To prove that two intersecting chords of a circle are equal when they make equal angles with the diameter passing through their point of intersection, we can use the following steps:
Let's consider a circle with center O, diameter AB, and two intersecting chords CD and EF.
Step 1: Draw the diameter passing through the point of intersection of the chords (denoted as P).
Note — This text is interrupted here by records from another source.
import Summits.QuantumFields.BalabanUV.Beta.EriceRemainderEnclosureHistoryAutonomyThresholdWitness
import Summits.QuantumFields.BalabanUV.Beta.EriceRemainderEnclosureHistoryAutonomyExistence

/-!
# EriceRemainderEnclosureHistoryAutonomyThresholdEdgeUnstable — (E47e) ABOVE THE THRESHOLD THE SOLUTION SET IS UPPER BUT NOT LOWER SEMICONTINUOUS:
# raising (E38c)'s Markov tent functional `φ_y` (`9∕10 ≤ y < 1`, two box solutions `hSlow`, `hF_y` from the pin `1`) by ANY constant `η > 0` leaves NO box
# solution near `hSlow` — every box solution `h′` of the flow of `φ_y + η` from the pin `1` has `√3·h′(1) < y`, so `hSlow(1) − h′(1) > (1 − y)∕√3` however
# small `η` is: the EDGE solution `hSlow` (through the right edge `1∕√3` of the tent, where the scale-1 step equation touches zero from one side) is
# destroyed by an arbitrarily small perturbation of the functional, while (E47a) `abs_sub_le_usc_modulus` keeps every perturbed solution within
# `γ(1 − 1∕q)₊ + √(γF∕q)` of the unperturbed solution SET — the set-valued solution map is upper semicontinuous with a rate and NOT lower semicontinuous

Cell `pub-balaban`, β-function sub-cell, BINDER row D4 «RemainderConst leaves for Bałaban's split» (`HOME/BINDER-OWNERS.md`; owner lineage `b2b-balaban-beta-an4`;
this file by co-owner #2 lineage `b2b-balaban-beta-d4-p2`, generation 42), β-FLOW TEAM duty (1), FREEZE (0) honoured (def-free: the shifted tent is an explicit
lambda in every statement; (E38c)'s `abs_tent_sub_tent_le` ∕ `sqrt3_mul_hSlow_one` ∕ `memFlow_hSlow_tentφ`, node U2's `hSlow`, (E40)'s `exists_memFlow_zm` BY NAME).
Companion of (E47a) `…ThresholdModulus` §4 (upper semicontinuity with a rate at every ratio; not imported) inside the station (E47).

HONEST FRAMING (page 1, verbatim and binding).  *"Discharging BetaPertH makes Bałaban's UV stability UNCONDITIONAL — a real constructive-QFT result; it is
NOT the continuum limit and NOT the Clay problem."*  THIS FILE DISCHARGES NOTHING OF THE KIND.  A kernel TOY family of Markov functionals on ]0,1] and
elementary real analysis; whether Bałaban's limit functional is Markov, which constants it has and on which side of the threshold it sits is NOT PRINTED
([I] p. 298) and not asserted.  Row D4 class UNCHANGED (critical-path width 0; instance 0∕1; D4 DISCHARGE NO DATE).  HONEST DEPENDENCY: continuum YM on
T⁴ ⇐ BetaPertH ∧ nine spine estimates (0/9 proved); BetaPertH ⇐ (D1) ∧ (D4) ∧ CAP+tail; G-an2-4 gates asym, D1 and NE2/3/4.

THE MECHANISM.  `γ = 1`, `b = 2`, pin `1`, functional `u ↦ 2 + η + max(3∕y² − 3 − 3(1+y)∕y²·|√3·u₀ − y|, 0)`.  In `s = √3·h(1)` the scale-1 step equation is
`3∕s² − 3 − η = tent_y(s)`; on `[y, 1]` the tent is the chord `k(1 − s)`, `k = 3(1+y)∕y²`, and `3∕s² − 3 ≤ k(1 − s)` there (`(1+s)∕s² ≤ (1+y)∕y²` for `s ≥ y`:
the convex `3∕s² − 3` lies below its chord between its zeros `y` and `1` relative to the tent) — so `η > 0` admits NO root in `[y, 1]`: every box solution
of the raised flow has `√3·h(1) < y` (§2), at distance `> (1−y)∕√3` from `hSlow(1) = 1∕√3` (§3).  At `η = 0` the root `s = 1` exists ((E38c)) but is
ONE-SIDED: `3∕s² − 3 − k(1−s) ↑ 0` as `s ↑ 1` — the edge solution is not continuable upwards in the functional.

WHAT IS PROVED ([folklore]; 0 `def`, 0 sorry).  §1 `two_le_tentη`, `abs_tentη_sub_le`, `zerothMoment_tentη`, `abs_tentη_sub_tent` (`= η`), `exists_solution_tentη`.
§2 `step_one_tentη`, `sqrt3_mul_lt_one`, `tent_eq_chord`, **`chord_ge`** (`y ≤ s ≤ 1 ⟹ 3∕s² − 3 ≤ 3(1+y)(1−s)∕y²`), **`sqrt3_mul_lt_of_shift`** (`η > 0 ⟹ √3·h(1) < y`).
§3 ENDs: **`hSlow_sub_gt_of_shift`** (`hSlow 1 − h(1) > (1 − y)∕√3`), **`not_lsc_at_tent`** (for EVERY `η > 0` there is a box solution of the raised flow, and
ALL of them stay `(1−y)∕√3`-away from `hSlow` at scale 1, while `hSlow` solves the unraised flow and the functionals are `η`-close on the box).
-/

noncomputable section
open Filter Topology Finset

namespace Summit.QuantumFields.BalabanUV.Beta.EriceRemainderEnclosureHistoryAutonomyThresholdEdgeUnstable

open Literature.MathematicalPhysics.QuantumFieldTheory.Balaban1983to89
open Literature.MathematicalPhysics.QuantumFieldTheory.Balaban1983to89.T4BetaStationary
open Literature.MathematicalPhysics.QuantumFieldTheory.Balaban1983to89.T4BetaFlowWellPosed
open Literature.MathematicalPhysics.QuantumFieldTheory.Balaban1983to89.T4BetaFlowWellPosed.Sharpness (hSlow seqBox_hSlow)
open Summit.QuantumFields.BalabanUV.Beta.EriceRemainderEnclosureHistoryAutonomyThresholdWitness
  (abs_tent_sub_tent_le sqrt3_mul_hSlow_one memFlow_hSlow_tentφ)
open Summit.QuantumFields.BalabanUV.Beta.EriceRemainderEnclosureHistoryAutonomyExistence (exists_memFlow_zm)

variable {y η : ℝ} {h : ℕ → ℝ}

/-! ## §1 The raised tent functional -/

/-- FLOOR `2` (`η ≥ 0`). [folklore] -/
theorem two_le_tentη (hη : 0 ≤ η) (y : ℝ) (u : ℕ → ℝ) :
    2 ≤ 2 + η + max (3 / y ^ 2 - 3 - 3 * (1 + y) / y ^ 2 * |Real.sqrt 3 * u 0 - y|) 0 := by
  have : 0 ≤ max (3 / y ^ 2 - 3 - 3 * (1 + y) / y ^ 2 * |Real.sqrt 3 * u 0 - y|) 0 := le_max_right _ _
  linarith

/-- MARKOV LIPSCHITZ CONSTANT `L_y = 3√3(1+y)∕y²`, independent of the shift ((E38c) `abs_tent_sub_tent_le`). [folklore] -/
theorem abs_tentη_sub_le (hy0 : 0 < y) (u u' : ℕ → ℝ) {D : ℝ} (hD : |u 0 - u' 0| ≤ D) :
    |(2 + η + max (3 / y ^ 2 - 3 - 3 * (1 + y) / y ^ 2 * |Real.sqrt 3 * u 0 - y|) 0)
        - (2 + η + max (3 / y ^ 2 - 3 - 3 * (1 + y) / y ^ 2 * |Real.sqrt 3 * u' 0 - y|) 0)| ≤ 3 * Real.sqrt 3 * (1 + y) / y ^ 2 * D := by
  rw [show (2 + η + max (3 / y ^ 2 - 3 - 3 * (1 + y) / y ^ 2 * |Real.sqrt 3 * u 0 - y|) 0)
        - (2 + η + max (3 / y ^ 2 - 3 - 3 * (1 + y) / y ^ 2 * |Real.sqrt 3 * u' 0 - y|) 0)
      = max (3 / y ^ 2 - 3 - 3 * (1 + y) / y ^ 2 * |Real.sqrt 3 * u 0 - y|) 0
        - max (3 / y ^ 2 - 3 - 3 * (1 + y) / y ^ 2 * |Real.sqrt 3 * u' 0 - y|) 0 by ring]
  exact (abs_tent_sub_tent_le hy0 (u 0) (u' 0)).trans (mul_le_mul_of_nonneg_left hD (by positivity))

/-- The zeroth-moment binder shape of (E37b)∕(E38a)∕(E40) for the raised tent functional. [folklore] -/
theorem zerothMoment_tentη (hy0 : 0 < y) :
    ∀ u u' : ℕ → ℝ, SeqBox 1 u → SeqBox 1 u' → ∀ D : ℝ, (∀ j, |u j - u' j| ≤ D) →
      |(2 + η + max (3 / y ^ 2 - 3 - 3 * (1 + y) / y ^ 2 * |Real.sqrt 3 * u 0 - y|) 0)
        - (2 + η + max (3 / y ^ 2 - 3 - 3 * (1 + y) / y ^ 2 * |Real.sqrt 3 * u' 0 - y|) 0)| ≤ 3 * Real.sqrt 3 * (1 + y) / y ^ 2 * D :=
  fun u u' _ _ _ hD => abs_tentη_sub_le hy0 u u' (hD 0)

/-- THE DISTANCE TO (E38c)'S FUNCTIONAL on the box: `|φ_y(u₀) − (φ_y(u₀) + η)| = η`. [folklore] -/
theorem abs_tentη_sub_tent (hη : 0 ≤ η) (y : ℝ) (u : ℕ → ℝ) :
    |(fun u : ℕ → ℝ => (fun x : ℝ => (2 : ℝ) + max (3 / y ^ 2 - 3 - 3 * (1 + y) / y ^ 2 * |Real.sqrt 3 * x - y|) 0) (u 0)) u
        - (2 + η + max (3 / y ^ 2 - 3 - 3 * (1 + y) / y ^ 2 * |Real.sqrt 3 * u 0 - y|) 0)| = η := by
  show |2 + max _ 0 - (2 + η + max _ 0)| = η
  rw [show (2 : ℝ) + max (3 / y ^ 2 - 3 - 3 * (1 + y) / y ^ 2 * |Real.sqrt 3 * u 0 - y|) 0
        - (2 + η + max (3 / y ^ 2 - 3 - 3 * (1 + y) / y ^ 2 * |Real.sqrt 3 * u 0 - y|) 0) = -η by ring, abs_neg, abs_of_nonneg hη]

/-- EXISTENCE of a box solution of the raised flow from the pin `1`, by (E40) `exists_memFlow_zm`. [folklore] -/
theorem exists_solution_tentη (hy0 : 0 < y) (hη : 0 ≤ η) :
    ∃ h : ℕ → ℝ, SeqBox 1 h ∧ MemFlow (fun u : ℕ → ℝ => 2 + η + max (3 / y ^ 2 - 3 - 3 * (1 + y) / y ^ 2 * |Real.sqrt 3 * u 0 - y|) 0) 1 h :=
  exists_memFlow_zm (γ := 1) (b := 2) (M := 3 * Real.sqrt 3 * (1 + y) / y ^ 2) (zerothMoment_tentη hy0) (by positivity) one_pos le_rfl
    two_pos (fun u _ => two_le_tentη hη y u)

/-! ## §2 The scale-1 step equation of the raised flow has no root in `[y, 1]` -/

/-- THE STEP EQUATION AT SCALE 1 from the pin `1`: `1∕h(1)² = 1 + (2 + η + tent_y(h(1)))`. [folklore] -/
theorem step_one_tentη (hf : MemFlow (fun u : ℕ → ℝ => 2 + η + max (3 / y ^ 2 - 3 - 3 * (1 + y) / y ^ 2 * |Real.sqrt 3 * u 0 - y|) 0) 1 h) :
    1 / h 1 ^ 2 = 1 + (2 + η + max (3 / y ^ 2 - 3 - 3 * (1 + y) / y ^ 2 * |Real.sqrt 3 * h 1 - y|) 0) := by
  have h0 := hf.2 0
  simp only [zero_add, add_zero] at h0
  rw [hf.1] at h0
  simpa using h0

/-- THE WINDOW, STRICT: `η > 0` ⟹ `√3·h(1) < 1` (`1∕h(1)² ≥ 3 + η > 3`). [folklore] -/
theorem sqrt3_mul_lt_one (hη : 0 < η) (hh : SeqBox 1 h)
    (hf : MemFlow (fun u : ℕ → ℝ => 2 + η + max (3 / y ^ 2 - 3 - 3 * (1 + y) / y ^ 2 * |Real.sqrt 3 * u 0 - y|) 0) 1 h) :
    Real.sqrt 3 * h 1 < 1 := by
  have h1 := step_one_tentη hf
  have ha := (hh 1).1
  have hmax : 0 ≤ max (3 / y ^ 2 - 3 - 3 * (1 + y) / y ^ 2 * |Real.sqrt 3 * h 1 - y|) 0 := le_max_right _ _
  have h3 : 3 < 1 / h 1 ^ 2 := by linarith
  have h4 : 3 * h 1 ^ 2 < 1 := by
    rw [lt_div_iff₀ (by positivity)] at h3
    linarith
  have h5 : (Real.sqrt 3 * h 1) ^ 2 < 1 := by
    rw [mul_pow, Real.sq_sqrt (by norm_num : (0 : ℝ) ≤ 3)]
    linarith
  nlinarith [mul_nonneg (Real.sqrt_nonneg 3) ha.le]

/-- ON `[y, 1]` THE TENT IS THE CHORD `3(1+y)(1−s)∕y²` (`s = √3·x`): there `|s − y| = s − y` and the height `3∕y² − 3 = 3(1+y)(1−y)∕y²` minus the slope
part is `≥ 0`. [folklore] -/
theorem tent_eq_chord (hy0 : 0 < y) {s : ℝ} (hys : y ≤ s) (hs1 : s ≤ 1) :
    max (3 / y ^ 2 - 3 - 3 * (1 + y) / y ^ 2 * |s - y|) 0 = 3 * (1 + y) * (1 - s) / y ^ 2 := by
  rw [abs_of_nonneg (sub_nonneg.2 hys)]
  have e : 3 / y ^ 2 - 3 - 3 * (1 + y) / y ^ 2 * (s - y) = 3 * (1 + y) * (1 - s) / y ^ 2 := by
    field_simp
    ring
  rw [e]
  exact max_eq_left (div_nonneg (mul_nonneg (by positivity) (sub_nonneg.2 hs1)) (sq_nonneg y))

/-- **THE CONVEX SIDE OF THE CHORD**: `0 < y ≤ s ≤ 1` ⟹ `3∕s² − 3 ≤ 3(1+y)(1−s)∕y²` — `(1+s)∕s² ≤ (1+y)∕y²` for `s ≥ y`
(`(1+y)s² − (1+s)y² = (s − y)(s + y + sy) ≥ 0`). [folklore] -/
theorem chord_ge (hy0 : 0 < y) {s : ℝ} (hys : y ≤ s) (hs1 : s ≤ 1) : 3 / s ^ 2 - 3 ≤ 3 * (1 + y) * (1 - s) / y ^ 2 := by
  have hs0 : 0 < s := hy0.trans_le hys
  rw [div_sub' (by positivity), div_le_div_iff₀ (by positivity) (by positivity)]
  -- `(3 − 3s²)·y² ≤ 3(1+y)(1−s)·s²`
  have hsum : 0 < s + y + s * y := by positivity
  have key : 0 ≤ (1 - s) * ((s - y) * (s + y + s * y)) := mul_nonneg (sub_nonneg.2 hs1) (mul_nonneg (sub_nonneg.2 hys) hsum.le)
  nlinarith [key]

/-- **NO ROOT IN `[y, 1]`**: every box solution of the raised flow (`η > 0`) from the pin `1` has `√3·h(1) < y` — on `[y,1]` the step equation would read
`3∕s² − 3 − 3(1+y)(1−s)∕y² = η > 0`, against `chord_ge`. [folklore] -/
theorem sqrt3_mul_lt_of_shift (hy0 : 0 < y) (hη : 0 < η) (hh : SeqBox 1 h)
    (hf : MemFlow (fun u : ℕ → ℝ => 2 + η + max (3 / y ^ 2 - 3 - 3 * (1 + y) / y ^ 2 * |Real.sqrt 3 * u 0 - y|) 0) 1 h) :
    Real.sqrt 3 * h 1 < y := by
  by_contra hcon
  push Not at hcon
  have h1 := step_one_tentη hf
  have hs1 := sqrt3_mul_lt_one hη hh hf
  set s := Real.sqrt 3 * h 1 with hs
  have hs0 : 0 < s := mul_pos (Real.sqrt_pos.2 (by norm_num)) (hh 1).1
  have ha := (hh 1).1.ne'
  rw [tent_eq_chord hy0 hcon hs1.le] at h1
  have e : 3 / s ^ 2 = 1 / h 1 ^ 2 := by
    rw [hs, mul_pow, Real.sq_sqrt (by norm_num : (0 : ℝ) ≤ 3)]
    field_simp
  have hch := chord_ge hy0 hcon hs1.le
  rw [e] at hch
  linarith

/-! ## §3 ENDs: the edge solution is destroyed by every upward perturbation -/

/-- **EVERY SOLUTION OF THE RAISED FLOW IS `(1 − y)∕√3`-AWAY FROM `hSlow` AT SCALE 1** (`9∕10 ≤ y < 1` not even needed: `0 < y`, `η > 0`):
`hSlow(1) − h(1) > (1 − y)∕√3` — since `√3·hSlow(1) = 1` ((E38c)) and `√3·h(1) < y`. [folklore] -/
theorem hSlow_sub_gt_of_shift (hy0 : 0 < y) (hη : 0 < η) (hh : SeqBox 1 h)
    (hf : MemFlow (fun u : ℕ → ℝ => 2 + η + max (3 / y ^ 2 - 3 - 3 * (1 + y) / y ^ 2 * |Real.sqrt 3 * u 0 - y|) 0) 1 h) :
    (1 - y) / Real.sqrt 3 < hSlow 1 - h 1 := by
  have h30 : (0 : ℝ) < Real.sqrt 3 := Real.sqrt_pos.2 (by norm_num)
  have hlt := sqrt3_mul_lt_of_shift hy0 hη hh hf
  have he := sqrt3_mul_hSlow_one
  rw [div_lt_iff₀ h30]
  nlinarith

/-- **THE SOLUTION SET IS NOT LOWER SEMICONTINUOUS ABOVE THE THRESHOLD.**  For (E38c)'s tent `φ_y` (`9∕10 ≤ y < 1`; ratio `M·γ∕b = 3√3(1+y)∕(2y²) > 3√3`):
`hSlow` is a box solution of the flow of `φ_y` from the pin `1`; for EVERY `η > 0` the raised functional `φ_y + η` is `η`-close to `φ_y` on the box, has
the same floor and zeroth moment, its flow from the pin `1` HAS box solutions ((E40)), and EVERY one of them satisfies `hSlow(1) − h′(1) > (1 − y)∕√3`:
no solution of the perturbed flow approaches `hSlow` as `η ↓ 0`.  (By (E47a) `abs_sub_le_usc_modulus` they all stay within `γ(1−1∕q) + √(γF∕q)` of the
unperturbed solution SET — i.e. near the other solution `hF_y`.) [folklore] -/
theorem not_lsc_at_tent (hy9 : 9 / 10 ≤ y) (hy1 : y < 1) :
    MemFlow (fun u : ℕ → ℝ => (fun x : ℝ => (2 : ℝ) + max (3 / y ^ 2 - 3 - 3 * (1 + y) / y ^ 2 * |Real.sqrt 3 * x - y|) 0) (u 0)) 1 hSlow ∧
    ∀ η : ℝ, 0 < η →
      (∀ u : ℕ → ℝ, |(fun u : ℕ → ℝ => (fun x : ℝ => (2 : ℝ) + max (3 / y ^ 2 - 3 - 3 * (1 + y) / y ^ 2 * |Real.sqrt 3 * x - y|) 0) (u 0)) u
          - (2 + η + max (3 / y ^ 2 - 3 - 3 * (1 + y) / y ^ 2 * |Real.sqrt 3 * u 0 - y|) 0)| = η) ∧
      (∃ h : ℕ → ℝ, SeqBox 1 h ∧
          MemFlow (fun u : ℕ → ℝ => 2 + η + max (3 / y ^ 2 - 3 - 3 * (1 + y) / y ^ 2 * |Real.sqrt 3 * u 0 - y|) 0) 1 h) ∧
      ∀ h : ℕ → ℝ, SeqBox 1 h →
          MemFlow (fun u : ℕ → ℝ => 2 + η + max (3 / y ^ 2 - 3 - 3 * (1 + y) / y ^ 2 * |Real.sqrt 3 * u 0 - y|) 0) 1 h →
            (1 - y) / Real.sqrt 3 < hSlow 1 - h 1 := by
  have hy0 : 0 < y := by linarith
  exact ⟨memFlow_hSlow_tentφ hy0 hy9 hy1.le, fun η hη =>
    ⟨fun u => abs_tentη_sub_tent hη.le y u, exists_solution_tentη hy0 hη.le, fun h hh hf => hSlow_sub_gt_of_shift hy0 hη hh hf⟩⟩

end Summit.QuantumFields.BalabanUV.Beta.EriceRemainderEnclosureHistoryAutonomyThresholdEdgeUnstable

end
Step 2: Since CD and EF make equal angles with the diameter passing through P, we can conclude that ∠CPD = ∠EPF.
Step 3: By the inscribed angle theorem, the measure of an angle formed by an arc is half the measure of its intercepted arc. Therefore, ∠CPD intercepts arc CD and ∠EPF intercepts arc EF.
Step 4: Since ∠CPD = ∠EPF and ∠CPD intercepts arc CD while ∠EPF intercepts arc EF, we can conclude that arc CD is congruent to arc EF.
Step 5: Congruent arcs in a circle correspond to equal chords. Therefore, we can conclude that CD is equal to EF.
Hence, we have proven that if two intersecting chords of a circle make equal angles with the diameter passing through their point of intersection, then the chords are equal.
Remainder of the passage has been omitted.